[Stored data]
import Summits.RiemannHypothesis.RiemannHypothesis.Theorems.TiltedLandingLaw421R3Lens1ArcSignB

/-!
# TiltedLandingLaw421R3 — lens-1 (O6-c, director-rh g24): RUNG 2 of the arc-sign ladder TYPED — `NoAscendingArc` (part C, statements + exact split)

LENS-1 gen-6 module image `rh33346-cover/lens-1/ArcSignC-v1.lean` (landing target `…/Theorems/TiltedLandingLaw421R3Lens1ArcSignC.lean`; single import =
part B `…R3Lens1ArcSignB`; namespace `RhW08.Lens1ArcSign`; 0 `sorry`, no instances / notation; checked BY CHAIN over the ArcSign A/B images until tree).

WHY (memo `rh33346-cover/lens-1/O6b-MULTIARC-MEMO-v1.md` 85f61bb8): cut `a`ʼs upper Jensen semicircle of radius `Im a + δ` (ccw from the right foot)
at the points where `φ := f^{(j+1)}/f^{(j)}` is REAL.  With `s_0 = sgn φ(right foot)`, `s_i = sgn φ(w_i)`, `s_{m̃+1} = sgn φ(left foot)` and `ε_i = ±1`
the sign of `Im φ` on sub-arc `i`:  (ARC) `2k = Σ_i ε_i (s_i − s_{i+1})` (topological — `log_increment_eq` per sub-arc, conjugation for the lower half),
and with the argument principle and the real Rolle identity (PIN) `ch = 1 + pz − #asc + #desc`: the number of upper zeros of `f^{(j+1)}` in the disc is
one, plus the foreign upper zeros of `f^{(j)}` inside, minus the ASCENDING bad arcs (`Im φ > 0` inside, `φ` from a negative to a positive real value),
plus the DESCENDING ones.  So the law holds whenever NO BAD ARC IS ASCENDING — for every `m̃` and any number of crossing mates.  That is RUNG 2.

CONTENT: §1 `arcPhi` (φ along the parametrised circle), `NoAscendingArc f j a δ`, `ArcNoAsc f j a` (:= for all small `δ`), ★ `PinningOfNoAscendingArc`
(RUNG 2 as a `Prop`; OPEN this image — its proof is part D: finiteness of the break points + the partition version of `two_mul_wind_eq` + the count),
`noAscendingArc_of_im_neg`, ★ `arcNoAsc_of_arcSignClear` (RUNG 1ʼs hypothesis ⇒ RUNG 2ʼs: no bad arc at all).  §2 the typed residual after RUNG 2,
`TopPinningAscResidual` (crossing mates, not arc-sign clear, AND an ascending bad arc on arbitrarily small circles) with the exact split
`arcResidual_of_rung2` : `PinningOfNoAscendingArc → TopPinningAscResidual → TopPinningArcResidual`, hence `topPinning_of_rung2`; converse
`ascResidual_of_topPinning`.  Conjecture ASC-PAY (memo §3: every ascending arc is paid by an interior foreign upper zero) is NOT typed here.

HONEST LABEL: statements and bookkeeping only; `PinningOfNoAscendingArc` (RUNG 2), `TopPinningAscResidual`, `TopPinningArcResidual`, `TopPinning`,
`TopPinningCrossing`, `RegUmbrella11S`, 33346, 33347 are OPEN; nothing here bears on the truth of RH; RH is not proved; checked ≠ proved.
-/

noncomputable section

namespace RhW08.Lens1ArcSign

open Complex Set Metric
open Literature.Topology.PlaneTopology Literature.Analysis.Complex
open Summit.RiemannHypothesis.RiemannHypothesis.Theorems.Splittings.JensenWindow
open RhIdea6.G17.W07C7 RhIdea6.G17.W07C7.Rev6 RhIdea6.G18.W07C8.Law421BirthS RhIdea6.G19.W07C11.Seam
open RhIdea6.G20.W07C12.Frac RhIdea6.G20.W07C12.StColP RhW07.C12.FieldSplit RhIdea6.G21.W07C13.TentMax
open RhW07.C14.TwoSided RhW07.C14.Classes RhW07.C14.Lineage RhW07.C14.Booking
open RhW07.C13.Heredity RhIdea6.G22.W07C15pre.Injection RhW07.E3.Cell RhW07.E3.Lit
open RhW08.Round1 RhW08.StSwap RhW08.Round2 RhW08.QuadW RhW08.SealSwapQ RhW08.SealSwap RhW08.SuccB RhW08.SuccSplit
open RhW08.SuccTheft RhW08.Column RhW08.Hurwitz RhW08.ClusterQ RhW08.ClusterQM RhW08.NewtonDoor RhW08.NewtonDoorGenusOne RhW08.PurseP
open RhW08.Lens1SignCut RhW08.Lens1Coverage RhW08.IsolatedTilt RhW08.Lens1Pinning RhW08.Lens1PinningIso

/-! ## §1 RUNG 2 typed: no ascending bad arc -/

/-- `φ = f^{(j+1)}/f^{(j)}` along `a`ʼs Jensen circle of radius `Im a + δ`, parametrised by `…PlaneTopology.circleLoop` (`t ∈ [0, ½]` = the upper
semicircle, counterclockwise from the right foot `t = 0` to the left foot `t = ½`). -/
def arcPhi (f : ℂ → ℂ) (j : ℕ) (a : ℂ) (δ t : ℝ) : ℂ :=
  deriv (iteratedDeriv j f) (circleLoop (a.re : ℂ) (a.im + δ) t) / iteratedDeriv j f (circleLoop (a.re : ℂ) (a.im + δ) t)

/-- NO ASCENDING BAD ARC on the circle of radius `Im a + δ`: on every sub-arc `(t₁, t₂) ⊆ [0, ½]` of the upper semicircle on which `Im φ > 0`
(a BAD arc) and at whose ends `φ` is real, `φ` does NOT pass from a negative real value (at the earlier end `t₁`) to a positive one (at `t₂`). -/
def NoAscendingArc (f : ℂ → ℂ) (j : ℕ) (a : ℂ) (δ : ℝ) : Prop :=
  ∀ t₁ t₂ : ℝ, 0 ≤ t₁ → t₁ < t₂ → t₂ ≤ 1 / 2 →
    (∀ t ∈ Ioo t₁ t₂, 0 < (arcPhi f j a δ t).im) → (arcPhi f j a δ t₁).im = 0 → (arcPhi f j a δ t₂).im = 0 →
    ¬ ((arcPhi f j a δ t₁).re < 0 ∧ 0 < (arcPhi f j a δ t₂).re)

/-- `ArcNoAsc f j a`: all small Jensen circles of `a` have no ascending bad arc. -/
def ArcNoAsc (f : ℂ → ℂ) (j : ℕ) (a : ℂ) : Prop :=
  ∃ d0 > 0, ∀ δ ∈ Ioo 0 d0, NoAscendingArc f j a δ

/-- ★ RUNG 2 (STATEMENT; OPEN in this image): on a legal frame, an upper zero `a` of `f^{(j)}` whose small Jensen circles carry no ascending bad arc
satisfies the literal `TopPinning` disjunction.  By (PIN) `ch = 1 + pz − #asc + #desc ≥ 1` this is argument-principle bookkeeping, not a conjecture;
its Lean proof (part D) needs the finiteness of the break points and the partition version of `two_mul_wind_eq`. -/
def PinningOfNoAscendingArc : Prop :=
  ∀ (η : ℝ) (f : ℂ → ℂ) (x₀ s hmax R Hs : ℝ) (B : ℕ), EngineHyps5 2 η f x₀ s hmax R Hs B → ∀ (j : ℕ) (a : ℂ),
    iteratedDeriv j f a = 0 → 0 < a.im → ArcNoAsc f j a →
    (∃ w : ℂ, iteratedDeriv (j + 1) f w = 0 ∧ w.im ≠ 0 ∧ NestedStep a w) ∨ (∃ x : ℝ, |x - a.re| ≤ a.im ∧ NLEventOf f j x)

/-- No bad arc at all ⇒ no ascending bad arc. -/
theorem noAscendingArc_of_im_neg {f : ℂ → ℂ} {j : ℕ} {a : ℂ} {δ : ℝ} (h : ∀ t ∈ Ioo (0 : ℝ) (1 / 2), (arcPhi f j a δ t).im < 0) :
    NoAscendingArc f j a δ := by
  intro t₁ t₂ h₁ h12 h₂ hbad _ _ _
  have hmid : (t₁ + t₂) / 2 ∈ Ioo t₁ t₂ := ⟨by linarith, by linarith⟩
  have h0 : (t₁ + t₂) / 2 ∈ Ioo (0 : ℝ) (1 / 2) := ⟨by linarith, by linarith⟩
  exact absurd (hbad _ hmid) (not_lt.mpr (h _ h0).le)

/-- ★ RUNG 1ʼs hypothesis implies RUNG 2ʼs: an arc-sign-clear zero has no bad arc, hence no ascending one. -/
theorem arcNoAsc_of_arcSignClear {f : ℂ → ℂ} {j : ℕ} {a : ℂ} (hapos : 0 < a.im) (hS : ArcSignClear f j a) : ArcNoAsc f j a := by
  obtain ⟨d0, hd0, hsg⟩ := hS
  refine ⟨d0, hd0, fun δ hδ => noAscendingArc_of_im_neg fun t ht => ?_⟩
  have hr : 0 < a.im + δ := by linarith [hδ.1]
  have hw : ‖circleLoop ((a.re : ℝ) : ℂ) (a.im + δ) t - (a.re : ℂ)‖ = a.im + δ := by
    rw [norm_circleLoop_sub_center, abs_of_pos hr]
  have hwim : 0 < (circleLoop ((a.re : ℝ) : ℂ) (a.im + δ) t).im := by
    rw [circleLoop_ofReal_im]
    refine mul_pos hr (Real.sin_pos_of_pos_of_lt_pi ?_ ?_)
    · have := ht.1; positivity
    · have h2 := ht.2
      nlinarith [Real.pi_pos]
  exact hsg δ hδ _ hw hwim

/-! ## §2 The typed residual after RUNG 2 and the exact split -/

/-- The ASCENDING residual of the law: `TopPinning` restricted to zeros with crossing mates that are not arc-sign clear AND whose Jensen circles of
arbitrarily small radius excess carry an ascending bad arc (`¬ ArcNoAsc`).  OPEN statement; conjecture ASC-PAY (memo §3) would discharge it. -/
def TopPinningAscResidual : Prop :=
  ∀ (η : ℝ) (f : ℂ → ℂ) (x₀ s hmax R Hs : ℝ) (B : ℕ), EngineHyps5 2 η f x₀ s hmax R Hs B → ∀ (j : ℕ) (a : ℂ),
    iteratedDeriv j f a = 0 → 0 < a.im → NoTallerToucher f j a → ¬ JensenIsolated f j a → ¬ ArcSignClear f j a → ¬ ArcNoAsc f j a →
    (∃ w : ℂ, iteratedDeriv (j + 1) f w = 0 ∧ w.im ≠ 0 ∧ NestedStep a w) ∨ (∃ x : ℝ, |x - a.re| ≤ a.im ∧ NLEventOf f j x)

/-- ★ EXACT SPLIT: RUNG 2 and the ascending residual give the arc residual. -/
theorem arcResidual_of_rung2 (h2 : PinningOfNoAscendingArc) (h3 : TopPinningAscResidual) : TopPinningArcResidual := by
  intro η f x₀ s hmax R Hs B hE j a ha hapos hN hJ hS
  by_cases hA : ArcNoAsc f j a
  · exact h2 η f x₀ s hmax R Hs B hE j a ha hapos hA
  · exact h3 η f x₀ s hmax R Hs B hE j a ha hapos hN hJ hS hA

/-- ★ The law from RUNG 2 and the ascending residual. -/
theorem topPinning_of_rung2 (h2 : PinningOfNoAscendingArc) (h3 : TopPinningAscResidual) : TopPinning :=
  topPinning_of_arcResidual (arcResidual_of_rung2 h2 h3)

/-- Converse (bookkeeping): the split is exact. -/
theorem ascResidual_of_topPinning (hP : TopPinning) : TopPinningAscResidual :=
  fun η f x₀ s hmax R Hs B hE j a ha hapos hN _ _ _ => hP η f x₀ s hmax R Hs B hE j a ha hapos hN

/-- RUNG 2 alone already gives every RUNG-1 instance (no appeal to `pinning_of_arcSignClear`). -/
theorem rung1_of_rung2 (h2 : PinningOfNoAscendingArc) {η : ℝ} {f : ℂ → ℂ} {x₀ s hmax R Hs : ℝ} {B : ℕ}
    (hE : EngineHyps5 2 η f x₀ s hmax R Hs B) {j : ℕ} {a : ℂ} (ha : iteratedDeriv j f a = 0) (hapos : 0 < a.im) (hS : ArcSignClear f j a) :
    (∃ w : ℂ, iteratedDeriv (j + 1) f w = 0 ∧ w.im ≠ 0 ∧ NestedStep a w) ∨ (∃ x : ℝ, |x - a.re| ≤ a.im ∧ NLEventOf f j x) :=
  h2 η f x₀ s hmax R Hs B hE j a ha hapos (arcNoAsc_of_arcSignClear hapos hS)

end RhW08.Lens1ArcSign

> _Assigned task_: Nothing but the lines from the top of the entries above through the line with "plus the DESCENDING" should be set down, each exactly as written.

> _Answer to the exercise_:
import Summits.RiemannHypothesis.RiemannHypothesis.Theorems.TiltedLandingLaw421R3Lens1ArcSignB

/-!
# TiltedLandingLaw421R3 — lens-1 (O6-c, director-rh g24): RUNG 2 of the arc-sign ladder TYPED — `NoAscendingArc` (part C, statements + exact split)

LENS-1 gen-6 module image `rh33346-cover/lens-1/ArcSignC-v1.lean` (landing target `…/Theorems/TiltedLandingLaw421R3Lens1ArcSignC.lean`; single import =
part B `…R3Lens1ArcSignB`; namespace `RhW08.Lens1ArcSign`; 0 `sorry`, no instances / notation; checked BY CHAIN over the ArcSign A/B images until tree).

WHY (memo `rh33346-cover/lens-1/O6b-MULTIARC-MEMO-v1.md` 85f61bb8): cut `a`ʼs upper Jensen semicircle of radius `Im a + δ` (ccw from the right foot)
at the points where `φ := f^{(j+1)}/f^{(j)}` is REAL.  With `s_0 = sgn φ(right foot)`, `s_i = sgn φ(w_i)`, `s_{m̃+1} = sgn φ(left foot)` and `ε_i = ±1`
the sign of `Im φ` on sub-arc `i`:  (ARC) `2k = Σ_i ε_i (s_i − s_{i+1})` (topological — `log_increment_eq` per sub-arc, conjugation for the lower half),
and with the argument principle and the real Rolle identity (PIN) `ch = 1 + pz − #asc + #desc`: the number of upper zeros of `f^{(j+1)}` in the disc is
one, plus the foreign upper zeros of `f^{(j)}` inside, minus the ASCENDING bad arcs (`Im φ > 0` inside, `φ` from a negative to a positive real value),
plus the DESCENDING ones.  So the law holds whenever NO BAD ARC IS ASCENDING — for every `m̃` and any number of crossing mates.  That is RUNG 2.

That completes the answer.